In yeast, ethanol is produced from glucose under anaerobic conditions. What is the maximum amount of ethanol (in millimoles) that could theoretically be produced under the following conditions?
A cell-free yeast extract is placed in a solution that contains 3.50 × 102 mmol glucose, 0.30 mmol ADP, 0.30 mmol Pi, 0.60 mmol ATP, 0.20 mmol NAD , and 0.20 mmol NADH. It is kept under anaerobic conditions.
Under the same conditions, what is the theoretical minimum amount of glucose (in millimoles) required in the solution to form the maximum amount of ethanol?
To determine the maximum amount of ethanol that could theoretically be produced, we need to consider the stoichiometry of the reaction and the available reactants.
The balanced equation for the conversion of glucose to ethanol in yeast is:
C6H12O6 → 2 C2H5OH + 2 CO2
From this equation, we can see that for every molecule of glucose consumed, two molecules of ethanol are produced.

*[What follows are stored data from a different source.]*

import Mathlib
import HarnessLib
import Literature.MathematicalPhysics.QuantumLattice.SSectorNesting
import Summits.HubbardSuperconductivity.HubbardSuperconductivity.Theorems.KLProgrammeH10TwoPointLimitSectorMultiplierFat
import Summits.HubbardSuperconductivity.HubbardSuperconductivity.Theorems.KLProgrammeH10TwoPointLimitFrameTorusBridge

/-!
# Route `KLProgramme` — K3 engine child `KLRegimeEngineV17F2` (stmt-HubbardSuperconductivity-20437), stub (b) `(Hμ)` re-sectorisation:
# ANCESTORS OF OVERLAPPING FINE SECTORS, and the HALF-TURN INDEX MAP (combinatorial bricks of the keyed off-class relative count)

Cell gate-hubbard-kl, seat p4 (C5a), g12; brick (C) of «KEYED-R1-OFFCLASS».  The keyed relative count of k3c2-p3's jump lemmas ranges over fine
labels `ω″` (scale `J′`) OVERLAPPING the fat multiplier of a coarse label `ω′` (scale `k ≤ J′`), whereas BGM 2003 Lemma 3.1 counts fine sectors
INSIDE prescribed coarse s-sectors (the dyadic ancestor `ω″ / 2^{J′−k}`).  This file supplies the dictionary:

* `sectorWeightCirc_ne_zero_of_le` — angular weight nesting across scales: `ζ_{J′,ω″}(θ) ≠ 0 ⇒ ζ_{k, ω″/2^{J′−k}}(θ) ≠ 0`;
* `exists_abs_sub_sub_mul_le_one_of_sectorWeightCirc_ne_zero` — two weights of one scale alive at one angle have ADJACENT indices mod `|O_k|`;
* **`exists_ancestor_near_of_overlap`** — if `ω″` overlaps the fat multiplier of `ω′`, the ancestor `ω″/2^{J′−k}` is within `2` of `ω′` modulo
  `|O_k| = sectorCount k` (so at most `5` ancestors per coarse label);
* the half-turn index map `j ↦ j` (charge `+`) / `j ± 2ⁿ` (charge `−`) written as an `if`-term as in `FermiRG/BGM2006AppA3Reduction` (whose copies
  are private): range (`halfTurnIdx_lt`), injectivity (`halfTurnIdx_injOn`), commutation with the ancestor map (`halfTurnIdx_div`);
* `wrap` arithmetic: the representative `((z % N).toNat)` of an integer class is `< N` and congruent (`toNat_emod_lt`, `dvd_toNat_emod_sub`,
  `eq_toNat_emod_of_dvd`).

Everything is PROVED; no definitions, no named facts.  References: BGM 2006 §2.5 (2.45)–(2.48), §2.7 (2.66)–(2.71) [cite: BenfattoGiulianiMastropietro2006];
BGM 2003 §7.4 [cite: BenfattoGiulianiMastropietro2003].
-/

noncomputable section

namespace Summit.HubbardSuperconductivity.HubbardSuperconductivity.Theorems.PerturbedFermiCurve

set_option linter.dupNamespace false -- summit = problem name (single-conjunct summit), D-0017

open Classical
open Real Set Finset
open Literature.MathematicalPhysics.QuantumLattice Literature.MathematicalPhysics.QuantumLattice.BandSectorCounting
open Literature.Probability.LatticeModels
open Summit.HubbardSuperconductivity.HubbardSuperconductivity.Theorems.KLProgrammeLegKernels
open Summit.HubbardSuperconductivity.HubbardSuperconductivity.Theorems.TorusFourierL2

/-! ## §1 Angular weights: nesting across scales and adjacency at one scale -/

/-- **Weight nesting across scales**: `ζ_{n′,ω′}(θ) ≠ 0 ⇒ ζ_{n, ω′/2^{n′−n}}(θ) ≠ 0` for `n ≤ n′`. [cite: BenfattoGiulianiMastropietro2006, §2.7 (2.69)] -/
theorem sectorWeightCirc_ne_zero_of_le {n n' : ℕ} (hn : n ≤ n') {ω' : ℕ} {θ : ℝ}
    (h : sectorWeightCirc n' (ω' : ℤ) θ ≠ 0) : sectorWeightCirc n ((ω' / 2 ^ (n' - n) : ℕ) : ℤ) θ ≠ 0 := by
  obtain ⟨d, rfl⟩ := Nat.exists_eq_add_of_le hn
  rw [Nat.add_sub_cancel_left]
  clear hn
  induction d generalizing ω' with
  | zero => simpa using h
  | succ d ih =>
    -- one step down from scale `n + d + 1` to `n + d`, then the induction hypothesis
    have h1 : sectorWeightCirc (n + d) ((ω' / 2 : ℕ) : ℤ) θ ≠ 0 := by
      refine sectorWeightCirc_ne_zero_of_child ?_
      rcases Nat.even_or_odd ω' with ⟨r, hr⟩ | ⟨r, hr⟩
      · left
        have e : (2 : ℤ) * ((ω' / 2 : ℕ) : ℤ) = (ω' : ℤ) := by omega
        rw [e]; exact h
      · right
        have e : (2 : ℤ) * ((ω' / 2 : ℕ) : ℤ) + 1 = (ω' : ℤ) := by omega
        rw [e]; exact h
    have h2 := ih h1
    rwa [Nat.div_div_eq_div_mul, ← pow_succ'] at h2

/-- **Adjacency**: if `ζ_{n,a}(θ) ≠ 0` and `ζ_{n,b}(θ) ≠ 0` then `a ≡ b + d (mod |O_n|)` with `|d| ≤ 1` (the supports have width `3w/2`, the centres are
`w` apart, `|O_n|·w = 2π`). [cite: BenfattoGiulianiMastropietro2006, §2.5 (2.45)] -/
theorem exists_abs_sub_sub_mul_le_one_of_sectorWeightCirc_ne_zero {n : ℕ} {a b : ℤ} {θ : ℝ}
    (ha : sectorWeightCirc n a θ ≠ 0) (hb : sectorWeightCirc n b θ ≠ 0) :
    ∃ t : ℤ, |a - b - t * sectorCount n| ≤ 1 := by
  have hw : 0 < sectorWidth n := sectorWidth_pos n
  have hNw : (sectorCount n : ℝ) * sectorWidth n = 2 * π := sectorCount_mul_sectorWidth n
  obtain ⟨k₁, hk₁⟩ := exists_abs_lt_of_sectorWeightCirc_ne_zero ha
  obtain ⟨k₂, hk₂⟩ := exists_abs_lt_of_sectorWeightCirc_ne_zero hb
  refine ⟨k₂ - k₁, ?_⟩
  -- `|(a − b)w − 2π(k₂ − k₁)·(−1)…|`: subtract the two localisations
  have h : |((a : ℝ) - b - ((k₂ - k₁ : ℤ) : ℝ) * sectorCount n) * sectorWidth n| < 3 * sectorWidth n / 2 := by
    have e : ((a : ℝ) - b - ((k₂ - k₁ : ℤ) : ℝ) * sectorCount n) * sectorWidth n =
        (θ - ((b : ℝ) + 1 / 2) * sectorWidth n - 2 * π * k₂) - (θ - ((a : ℝ) + 1 / 2) * sectorWidth n - 2 * π * k₁) := by
      push_cast
      linear_combination (-(k₂ : ℝ) + k₁) * hNw
    rw [e]
    refine (abs_sub _ _).trans_lt ?_
    linarith
  rw [abs_mul, abs_of_pos hw] at h
  have h' : |((a : ℝ) - b - ((k₂ - k₁ : ℤ) : ℝ) * sectorCount n)| < 3 / 2 := by
    by_contra hge
    push Not at hge
    nlinarith
  have hint : |a - b - (k₂ - k₁) * (sectorCount n : ℤ)| < 2 := by
    have : (|((a - b - (k₂ - k₁) * (sectorCount n : ℤ) : ℤ) : ℝ)|) < 2 := by push_cast at h' ⊢; linarith
    exact_mod_cast this
  omega

/-! ## §2 The ancestor of an overlapping fine label is near the coarse label -/

/-- **Ancestors of overlapping fine labels**: if some momentum carries both `klAnisoFamily … J′ ω″` and the fat multiplier of the coarse label `ω′`
(scale `k ≤ J′`), then the dyadic ancestor `ω″ / 2^{J′−k}` is congruent to `ω′ + D` modulo `sectorCount k` for some `|D| ≤ 2`.
[cite: BenfattoGiulianiMastropietro2006, §2.7 (2.66)–(2.71)] -/
theorem exists_ancestor_near_of_overlap (L M : ℕ) [NeZero L] {e₀ : ℝ} (he : 0 < e₀) {β μ : ℝ} {K : TrigPolyC4v} {k J' : ℕ} (hkJ : k ≤ J')
    {ω'' : Fin (sectorCount J')} {ω' : Fin (sectorCount k)} {q : FreqMomentum L M}
    (hq : klAnisoFamily L M β μ K e₀ J' ω'' q ≠ 0) (hq' : bgmFatMultiplier L M e₀ β (nambuXiCT L μ K) k ω' q ≠ 0) :
    ∃ D : ℤ, |D| ≤ 2 ∧ (sectorCount k : ℤ) ∣ ((((ω'' : ℕ) / 2 ^ (J' - k) : ℕ) : ℤ) - ((ω' : ℕ) : ℤ) - D) := by
  obtain ⟨-, -, h3⟩ := support_klAnisoFamily L M he β μ K J' ω'' q hq
  have hanc := sectorWeightCirc_ne_zero_of_le hkJ h3
  obtain ⟨a, ⟨d, hd, hdvd⟩, ha⟩ := exists_fatNbr_of_bgmFatMultiplier_ne_zero e₀ β (nambuXiCT L μ K) k ω' q hq'
  obtain ⟨t, ht⟩ := exists_abs_sub_sub_mul_le_one_of_sectorWeightCirc_ne_zero hanc ha
  obtain ⟨s, hs⟩ := hdvd
  -- `anc = a + d' + tN`, `a = ω′ + d + sN` ⇒ `anc − ω′ − (d + d') = (t + s)N`
  refine ⟨d + (((((ω'' : ℕ) / 2 ^ (J' - k) : ℕ) : ℤ)) - a - t * sectorCount k), ?_, ⟨t + s, ?_⟩⟩
  · have h1 := abs_le.1 hd; have h2 := abs_le.1 ht
    rw [abs_le]; constructor <;> linarith
  · linear_combination hs

/-! ## §3 The half-turn index map (public copies of the `BGM2006AppA3Reduction` bricks) -/

/-- The half-turn index map `j ↦ j` (`s = true`) / `j ± 2ⁿ` (`s = false`) preserves the range `[0, |O_n|)`.
(adapted from the private `halfTurnIdx_lt` of `FermiRG/BGM2006AppA3Reduction`) [folklore] -/
theorem halfTurnIdx_lt {n : ℕ} (s : Bool) {j : ℕ} (hj : j < sectorCount n) :
    (if s then j else if j < 2 ^ n then j + 2 ^ n else j - 2 ^ n) < sectorCount n := by
  unfold sectorCount at *
  rw [pow_succ] at *
  split_ifs <;> omega

/-- The half-turn index map is injective on `[0, |O_n|)` for each fixed charge. [folklore] -/
theorem halfTurnIdx_injOn {n : ℕ} (s : Bool) {j j' : ℕ} (hj : j < sectorCount n) (hj' : j' < sectorCount n)
    (h : (if s then j else if j < 2 ^ n then j + 2 ^ n else j - 2 ^ n) =
      (if s then j' else if j' < 2 ^ n then j' + 2 ^ n else j' - 2 ^ n)) : j = j' := by
  unfold sectorCount at *
  rw [pow_succ] at *
  split_ifs at h <;> omega

/-- **The half-turn index map commutes with the ancestor map `ω′ ↦ ω′/2^{n′−n}`** (the antipode of a descendant is a descendant of the antipode).
[folklore] -/
theorem halfTurnIdx_div {n n' : ℕ} (hn : n ≤ n') (s : Bool) {j' : ℕ} (hj' : j' < sectorCount n') :
    (if s then j' else if j' < 2 ^ n' then j' + 2 ^ n' else j' - 2 ^ n') / 2 ^ (n' - n) =
      (if s then j' / 2 ^ (n' - n) else
        if j' / 2 ^ (n' - n) < 2 ^ n then j' / 2 ^ (n' - n) + 2 ^ n else j' / 2 ^ (n' - n) - 2 ^ n) := by
  obtain ⟨d, rfl⟩ := Nat.exists_eq_add_of_le hn
  rw [Nat.add_sub_cancel_left]
  cases s
  · simp only [Bool.false_eq_true, ↓reduceIte]
    have hD : 0 < 2 ^ d := by positivity
    have hpow : 2 ^ (n + d) = 2 ^ n * 2 ^ d := pow_add 2 n d
    rw [sectorCount, pow_succ, hpow] at hj'
    by_cases hlt : j' < 2 ^ (n + d)
    · rw [if_pos hlt]
      have h1 : j' / 2 ^ d < 2 ^ n := by
        rw [Nat.div_lt_iff_lt_mul hD]; rwa [hpow] at hlt
      rw [if_pos h1, hpow, Nat.add_mul_div_right _ _ hD]
    · rw [if_neg hlt]
      push Not at hlt
      have h1 : ¬ j' / 2 ^ d < 2 ^ n := by
        rw [not_lt, Nat.le_div_iff_mul_le hD]; rwa [hpow] at hlt
      rw [if_neg h1, hpow, mul_comm]
      exact Nat.sub_mul_div j' (2 ^ d) (2 ^ n)
  · simp

/-- The half-turn map's congruence class: `hti(s, j) ≡ j + (if s then 0 else 2ⁿ)`-wise — precisely, if `N ∣ (j − j₀ − D)` then
`N ∣ (hti(s,j) − hti(s,j₀′) …)`; we only need: congruent inputs give congruent outputs modulo `|O_n| = 2^{n+1}`. [folklore] -/
theorem halfTurnIdx_congr {n : ℕ} (s : Bool) {j j₀ : ℕ} {D : ℤ} (h : (sectorCount n : ℤ) ∣ ((j : ℤ) - j₀ - D)) :
    (sectorCount n : ℤ) ∣ (((if s then j else if j < 2 ^ n then j + 2 ^ n else j - 2 ^ n : ℕ) : ℤ) -
      ((if s then j₀ else if j₀ < 2 ^ n then j₀ + 2 ^ n else j₀ - 2 ^ n : ℕ) : ℤ) - D) := by
  unfold sectorCount at *
  obtain ⟨t, ht⟩ := h
  push_cast at ht
  cases s
  · simp only [Bool.false_eq_true, ↓reduceIte]
    split_ifs with h1 h2 h2
    · refine ⟨t, ?_⟩; push_cast; linear_combination ht
    · refine ⟨t + 1, ?_⟩; push_cast [not_lt.1 h2]; linear_combination ht
    · refine ⟨t - 1, ?_⟩; push_cast [not_lt.1 h1]; linear_combination ht
    · refine ⟨t, ?_⟩; push_cast [not_lt.1 h1, not_lt.1 h2]; linear_combination ht
  · refine ⟨t, ?_⟩; simp only [↓reduceIte]; push_cast; linear_combination ht

/-! ## §4 Representatives of residue classes -/

/-- `(z % N).toNat < N` for `0 < N`. [folklore] -/
theorem toNat_emod_lt {N : ℕ} (hN : 0 < N) (z : ℤ) : (z % (N : ℤ)).toNat < N := by
  have h1 : 0 ≤ z % (N : ℤ) := Int.emod_nonneg _ (by exact_mod_cast hN.ne')
  have h2 : z % (N : ℤ) < N := Int.emod_lt_of_pos _ (by exact_mod_cast hN)
  omega

/-- `N ∣ ((z % N).toNat − z)`. [folklore] -/
theorem dvd_toNat_emod_sub {N : ℕ} (hN : 0 < N) (z : ℤ) : (N : ℤ) ∣ ((((z % (N : ℤ)).toNat : ℕ) : ℤ) - z) := by
  have h1 : 0 ≤ z % (N : ℤ) := Int.emod_nonneg _ (by exact_mod_cast hN.ne')
  rw [Int.toNat_of_nonneg h1]
  exact ⟨-(z / (N : ℤ)), by rw [Int.emod_def]; ring⟩

/-- **Uniqueness of the representative**: if `a < N` and `N ∣ (a − z)` then `a = (z % N).toNat`. [folklore] -/
theorem eq_toNat_emod_of_dvd {N : ℕ} (hN : 0 < N) {a : ℕ} (ha : a < N) {z : ℤ} (h : (N : ℤ) ∣ ((a : ℤ) - z)) :
    a = (z % (N : ℤ)).toNat := by
  have h1 : 0 ≤ z % (N : ℤ) := Int.emod_nonneg _ (by exact_mod_cast hN.ne')
  have h2 : z % (N : ℤ) < N := Int.emod_lt_of_pos _ (by exact_mod_cast hN)
  have h3 := dvd_toNat_emod_sub hN z
  have hc : (((z % (N : ℤ)).toNat : ℕ) : ℤ) = z % (N : ℤ) := Int.toNat_of_nonneg h1
  rw [hc] at h3
  -- `N ∣ (a − (z % N))` with both in `[0, N)`
  have h4 : (N : ℤ) ∣ ((a : ℤ) - z % (N : ℤ)) := by
    have := dvd_sub h h3
    have e : (a : ℤ) - z - (z % (N : ℤ) - z) = (a : ℤ) - z % (N : ℤ) := by ring
    rwa [e] at this
  obtain ⟨t, ht⟩ := h4
  have ht0 : t = 0 := by
    by_contra hne
    rcases lt_or_gt_of_ne hne with hlt | hgt
    · have : t ≤ -1 := by omega
      nlinarith
    · have : 1 ≤ t := by omega
      nlinarith
  subst ht0
  have : (a : ℤ) = (((z % (N : ℤ)).toNat : ℕ) : ℤ) := by rw [hc]; linarith
  exact_mod_cast this

end Summit.HubbardSuperconductivity.HubbardSuperconductivity.Theorems.PerturbedFermiCurve

end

Therefore, to find the maximum amount of ethanol, we need to calculate how many moles of glucose can be converted.
Given that the solution contains 3.50 × 102 mmol glucose, we can convert this to moles by dividing by Avogadro's number (6.022 × 10^23).
3.50 × 102 mmol = 3.50 × 10^-4 moles
Since two moles of ethanol are produced from every mole of glucose, the maximum amount of ethanol that can be produced is:
2 × 3.50 × 10^-4 moles = 7.00 × 10^-4 moles
To determine the minimal amount of glucose required to form the maximum amount of ethanol, we need to consider the stoichiometry of the reaction in the opposite direction.
From the balanced equation, we can see that 2 moles of ethanol are produced from 1 mole of glucose. Therefore, to produce the maximum amount of ethanol (7.00 × 10^-4 moles), we would need:
1/2 × 7.00 × 10^-4 moles = 3.50 × 10^-4 moles of glucose
So, the theoretical minimum amount of glucose required to form the maximum amount of ethanol is 3.50 × 10^-4 millimoles.